### [Problem to solve]
Once every line containing "toLinearMap" has been counted, report the total for the data and nothing else.

Recorded data
import Summits.Ventures.HSemireg.WeilFrameRealCarrierDegrees
import Summits.Ventures.HSemireg.WedgeCarrierMukaiPairing

/-!
# Venture HSemireg — the MUKAI PAIRING WITHOUT A FRAME and ON THE REAL CARRIER: the degree-`4n` part of `v^∨ · v` is
# `(P_f(q) + 2·(-1)ⁿ t) · ĥ^{2n}/(2n)!` for `v = Σ (q_m/m!) ĥ^m + ĉ₊ + ĉ₋` with pin `(2n)!·ĉ₊ĉ₋ = t·ĥ^{2n}`

HONEST FRAMING. Part of the Lean index of the computation cell `pub-hsemireg` (seat w3-mod4-1 gen 9, W3 SPECIAL FIBRES,
MOD4-OFFSPLIT §1 LEMMA HRR-SPLIT / §13). Finite-dimensional exterior / linear algebra plus the tree's real carriers and the
Literature's Weil-type layer ONLY: no semiregularity map, no Ext group, no Euler characteristic of any sheaf, no integral `∫` is
constructed; nothing here says that HC / HC_CM / HC_AV holds; nothing here is a claim about any explicit variety; no Literature fact
is declared; NO definition is introduced. NOT formalised: the reading `∫ ĥ^{2n}/(2n)! = D` (so that the number below becomes
`χ_HRR(v) = D·(P_f(q) + 2(-1)ⁿt) = D·P_f(q) + (w,w)_χ`) and the Hodge–Riemann sign `(w,w)_χ > 0`.

WHAT IS PROVED (characteristic `0`). `WedgeCarrierMukaiPairing.proj_mukaiDual_mul_top` (gen 9, FILE 19) in an adapted frame;
here WITHOUT a frame: **`proj_mukaiDual_mul_top_weilDatum`** — for a Weil datum `(V; L; P, Q; Θ)` of type `(n,n)`, `n ≥ 1`, non-zero
Weil vectors `w± ∈ topLine`, the class `v = Σ_{m ≤ 2n} (q_m/m!) Θ^m + w₊ + w₋`, its Mukai dual vector
`v^∨ = Σ_{m ≤ 2n} ((-1)^m q_m/m!) Θ^m + (-1)ⁿ (w₊ + w₋)` and the pin `(2n)!·(w₊ w₋) = t·Θ^{2n}`:
`proj_{4n} (v^∨ · v) = ((Σ_{j ≤ 2n} (-1)^j C(2n,j) q_j q_{2n-j} + 2·(-1)ⁿ t) / (2n)!) · Θ^{2n}`; and ON THE REAL CARRIER
**`proj_mukaiDual_mul_top_weilType`** — the same for `A : AbelianVariety ℂ` of dimension `2n`, `φ ≫ φ = -(d • 𝟙 A)`, `d ≥ 1`,
`P, Q` the `±i√d`-eigenspaces, `dim (P ⊓ H^{1,0}) = n`, `h` `K`-symmetric of type `(1,1)` with `ĥ^{2n} ≠ 0`, non-zero `c± ∈ E±`,
pin `(2n)!·(ĉ₊ ĉ₋) = t·ĥ^{2n}` (the SAME `t` as in `finrank_S_weilType_middle`): the degree-`4n` component of `v^∨ · v` in `ΛH¹(A)` is
`((P_f(q) + 2·(-1)ⁿ t)/(2n)!) · ĥ^{2n}`. So the MOD-4 line's two numbers — the rank table (FILES 13–15) and the HRR density — are
read off the same class with the same pin `t`. Everything PROVED, 0 sorry.
References: [BourbakiAlgebre1a3] Ch. III §7 no. 8; [MumfordAV1970] §16; [BuchweitzFlenner2008HH] Prop. 6.4.4; [vanGeemen1994HodgeAV] 4.9.
-/

noncomputable section

open CliffordAlgebra (contractLeft)
open ExteriorAlgebra (ι)
open Module CategoryTheory
open Literature.AlgebraicGeometry.Motives Literature.AlgebraicGeometry.HodgeTheory
open Literature.AlgebraicTopology.SingularHomology

namespace Summit.Ventures.HSemireg.WeilFrame

open Summit.Ventures.HSemireg.WedgeBridge Summit.Ventures.HSemireg.WeilCarrier Summit.Ventures.HSemireg.Mod4Carrier

/-! ### 1. For a Weil datum (no frame) -/

section Datum

variable {K : Type*} [Field K] {V : Type*} [AddCommGroup V] [Module K V]

/-- **MUKAI PAIRING OF A MOD-4 CLASS, NO FRAME** (Weil datum of type `(n,n)`, `n ≥ 1`, char `0`): with
`v = Σ (q_m/m!) Θ^m + w₊ + w₋`, `v^∨ = Σ ((-1)^m q_m/m!) Θ^m + (-1)ⁿ(w₊ + w₋)` and `(2n)!·(w₊ w₋) = t·Θ^{2n}`:
`proj_{4n}(v^∨ · v) = ((Σ_j (-1)^j C(2n,j) q_j q_{2n-j} + 2(-1)ⁿ t)/(2n)!) · Θ^{2n}`.
[cite: BourbakiAlgebre1a3, Ch. III §7 no. 8] [cite: MumfordAV1970, §16] -/
theorem proj_mukaiDual_mul_top_weilDatum [FiniteDimensional K V] [CharZero K] {n : ℕ} {L P Q : Submodule K V}
    {Θ wP wQ : ExteriorAlgebra K V} (hV : finrank K V = (n + n) + (n + n)) (hPQ : Disjoint P Q)
    (hL : finrank K L = n + n) (hLQ : finrank K ↥(L ⊓ Q) = n) (hLP : finrank K ↥(L ⊓ P) = n)
    (hP : finrank K ↥P = n + n) (hQ : finrank K ↥Q = n + n) (hΘ : Θ ∈ Submodule.span K
      {z : ExteriorAlgebra K V | ∃ x l : V, ((x ∈ P ∧ l ∈ L ⊓ Q) ∨ (x ∈ Q ∧ l ∈ L ⊓ P)) ∧ z = ι K x * ι K l})
    (hnd : ∀ l ∈ (L : Set V), ι K l ∈ Submodule.span K {y : ExteriorAlgebra K V |
      ∃ φ ∈ {θ : Module.Dual K V | ∀ q ∈ L, θ q = 0}, y = contractLeft φ Θ})
    (hwP : wP ∈ ((⋀[K]^(finrank K ↥P) ↥P).map (ExteriorAlgebra.map P.subtype).toLinearMap)) (hwP0 : wP ≠ 0)
    (hwQ : wQ ∈ ((⋀[K]^(finrank K ↥Q) ↥Q).map (ExteriorAlgebra.map Q.subtype).toLinearMap)) (hwQ0 : wQ ≠ 0) (hn : 1 ≤ n)
    (q : ℕ → K) {t : K} (ht : (((n + n).factorial : ℕ) : K) • (wP * wQ) = t • Θ ^ (n + n)) :
    GradedAlgebra.proj (fun i : ℕ => ⋀[K]^i V) ((n + n) + (n + n))
        (((∑ m ∈ Finset.range (n + n + 1), (((-1 : K) ^ m * q m) * ((m.factorial : ℕ) : K)⁻¹) • Θ ^ m) +
            (-1 : K) ^ n • (wP + wQ)) *
          ((∑ m ∈ Finset.range (n + n + 1), (q m * ((m.factorial : ℕ) : K)⁻¹) • Θ ^ m) + wP + wQ)) =
      (((∑ j ∈ Finset.range (n + n + 1), (-1 : K) ^ j * (((n + n).choose j : ℕ) : K) * (q j * q (n + n - j))) +
          2 * ((-1 : K) ^ n * t)) * ((((n + n).factorial : ℕ) : K)⁻¹)) • Θ ^ (n + n) := by
  obtain ⟨bV, a, b, -, -, -, hT, rfl, rfl, hE⟩ :=
    exists_frame_of_weilDatum hV hPQ hL hLQ hLP hP hQ hΘ hnd hwP hwP0 hwQ hwQ0
  have hfac : (((n + n).factorial : ℕ) : K) ≠ 0 := Nat.cast_ne_zero.mpr (Nat.factorial_ne_zero _)
  -- the pin in the frame: `t = (-1)ⁿ ab`
  have ht' : (a • wUp bV n) * (b • wLow bV n) = t • LMprod bV (n + n) := by
    apply smul_right_injective (ExteriorAlgebra K V) hfac
    dsimp only
    rw [ht, smul_comm, factorial_smul_LMprod_eq_pow, hT]
  have htab : t = (-1 : K) ^ n * (a * b) := eq_of_smul_wUp_mul_smul_wLow bV (Nat.le_add_right n n) ht'
  have h2 : 2 * ((-1 : K) ^ n * t) = 2 * (a * b) := by
    rw [htab, ← mul_assoc ((-1 : K) ^ n), ← pow_add, ← two_mul, pow_mul, neg_one_sq, one_pow, one_mul]
  have hpow : Θ ^ (n + n) = (((n + n).factorial : ℕ) : K) • LMprod bV (n + n) := by
    rw [hT, factorial_smul_LMprod_eq_pow]
  rw [hE (fun m => (-1 : K) ^ m * q m), hE q, proj_mukaiDual_mul_top bV hn q a b, h2, hpow, smul_smul, mul_assoc,
    inv_mul_cancel₀ hfac, mul_one]

end Datum

/-! ### 2. On the real carrier `ΛH¹(A)` -/

section RealCarrier

variable {A : AbelianVariety ℂ}

/-- **MUKAI PAIRING OF A MOD-4 CLASS ON THE REAL CARRIER** (`n ≥ 1`): for `A` of dimension `2n`, `φ ≫ φ = -(d • 𝟙 A)`, `d ≥ 1`,
`P, Q` the `±i√d`-eigenspaces, `dim (P ⊓ H^{1,0}) = n`, `h` `K`-symmetric of type `(1,1)` with `ĥ^{2n} ≠ 0`, non-zero `c± ∈ E±`,
and the pin `(2n)!·(ĉ₊ · ĉ₋) = t·ĥ^{2n}`: with `v = Σ (q_m/m!) ĥ^m + ĉ₊ + ĉ₋` and `v^∨ = Σ ((-1)^m q_m/m!) ĥ^m + (-1)ⁿ(ĉ₊ + ĉ₋)`,
the degree-`4n` component of `v^∨ · v` in `ΛH¹(A)` is `((Σ_j (-1)^j C(2n,j) q_j q_{2n-j} + 2(-1)ⁿ t)/(2n)!) · ĥ^{2n}`
(«`χ_HRR(v) = D·P_f(q) + (w,w)_χ`» before `∫`). [cite: MumfordAV1970, §16] [cite: vanGeemen1994HodgeAV, 4.9 and Lemma 5.2] -/
theorem proj_mukaiDual_mul_top_weilType (hA : IsSmoothProjective A.dim A.X) {n d : ℕ} (hdim : A.dim = n + n) (hd : 0 < d)
    {φ : A ⟶ A} (hφ : φ ≫ φ = -(d • 𝟙 A)) {P Q : Submodule ℂ (complexBetti A.X 1)}
    (hP : P = Module.End.eigenspace (complexBetti.map φ.hom.hom.hom 1).hom (Complex.I * (Real.sqrt d : ℂ)))
    (hQ : Q = Module.End.eigenspace (complexBetti.map φ.hom.hom.hom 1).hom (-(Complex.I * (Real.sqrt d : ℂ))))
    (hp : finrank ℂ ↥(P ⊓ hodgeOneZero hA) = n) {h : complexBetti A.X 2}
    (hh : complexBetti.map φ.hom.hom.hom 2 h = (d : ℂ) • h) (h11 : IsOfHodgeType A.dim A.X 2 1 1 h)
    (hvol : ((⋀[ℂ]^2 (complexBetti A.X 1)).subtype ((abelianVarietyCohomologyExteriorH1_holds.equiv A 2).symm h)) ^ (n + n) ≠ 0)
    {cP cQ : complexBetti A.X (2 * n)} (hcP : cP ∈ weilClassesPlus A φ n d) (hcP0 : cP ≠ 0)
    (hcQ : cQ ∈ weilClassesMinus A φ n d) (hcQ0 : cQ ≠ 0) (hn : 1 ≤ n) (q : ℕ → ℂ) {t : ℂ}
    (ht : (((n + n).factorial : ℕ) : ℂ) •
        ((⋀[ℂ]^(2 * n) (complexBetti A.X 1)).subtype ((abelianVarietyCohomologyExteriorH1_holds.equiv A (2 * n)).symm cP) *
          (⋀[ℂ]^(2 * n) (complexBetti A.X 1)).subtype ((abelianVarietyCohomologyExteriorH1_holds.equiv A (2 * n)).symm cQ)) =
      t • ((⋀[ℂ]^2 (complexBetti A.X 1)).subtype ((abelianVarietyCohomologyExteriorH1_holds.equiv A 2).symm h)) ^ (n + n)) :
    GradedAlgebra.proj (fun i : ℕ => ⋀[ℂ]^i (complexBetti A.X 1)) ((n + n) + (n + n))
        (((∑ m ∈ Finset.range (n + n + 1), (((-1 : ℂ) ^ m * q m) * ((m.factorial : ℕ) : ℂ)⁻¹) •
              ((⋀[ℂ]^2 (complexBetti A.X 1)).subtype ((abelianVarietyCohomologyExteriorH1_holds.equiv A 2).symm h)) ^ m) +
            (-1 : ℂ) ^ n •
              ((⋀[ℂ]^(2 * n) (complexBetti A.X 1)).subtype ((abelianVarietyCohomologyExteriorH1_holds.equiv A (2 * n)).symm cP) +
                (⋀[ℂ]^(2 * n) (complexBetti A.X 1)).subtype ((abelianVarietyCohomologyExteriorH1_holds.equiv A (2 * n)).symm cQ))) *
          ((∑ m ∈ Finset.range (n + n + 1), (q m * ((m.factorial : ℕ) : ℂ)⁻¹) •
              ((⋀[ℂ]^2 (complexBetti A.X 1)).subtype ((abelianVarietyCohomologyExteriorH1_holds.equiv A 2).symm h)) ^ m) +
            (⋀[ℂ]^(2 * n) (complexBetti A.X 1)).subtype ((abelianVarietyCohomologyExteriorH1_holds.equiv A (2 * n)).symm cP) +
            (⋀[ℂ]^(2 * n) (complexBetti A.X 1)).subtype ((abelianVarietyCohomologyExteriorH1_holds.equiv A (2 * n)).symm cQ))) =
      (((∑ j ∈ Finset.range (n + n + 1), (-1 : ℂ) ^ j * (((n + n).choose j : ℕ) : ℂ) * (q j * q (n + n - j))) +
          2 * ((-1 : ℂ) ^ n * t)) * ((((n + n).factorial : ℕ) : ℂ)⁻¹)) •
        ((⋀[ℂ]^2 (complexBetti A.X 1)).subtype ((abelianVarietyCohomologyExteriorH1_holds.equiv A 2).symm h)) ^ (n + n) := by
  haveI : Module.Finite ℂ (complexBetti A.X 1) := abelianVarietyCohomologyExteriorH1_holds.finite_one A
  obtain ⟨hV, hPQ, hL, hLQ, hLP, hP2, hQ2⟩ := weilBlocks_of_sq_eq_neg hA hdim hd hφ hP hQ hp
  exact proj_mukaiDual_mul_top_weilDatum hV hPQ hL hLQ hLP hP2 hQ2 (exteriorOf_mem_span_weilGen hA hd hφ hP hQ hh h11)
    (hnd_of_polarisation_pow_ne_zero hA hdim hd hφ hP hQ hh h11 hvol)
    (exteriorOf_mem_topLine_of_mem_weilClassesPlus hdim hd hφ hP hcP) (exteriorOf_ne_zero hcP0)
    (exteriorOf_mem_topLine_of_mem_weilClassesMinus hdim hd hφ hQ hcQ) (exteriorOf_ne_zero hcQ0) hn q ht

end RealCarrier

end Summit.Ventures.HSemireg.WeilFrame

end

### [Answer space]
2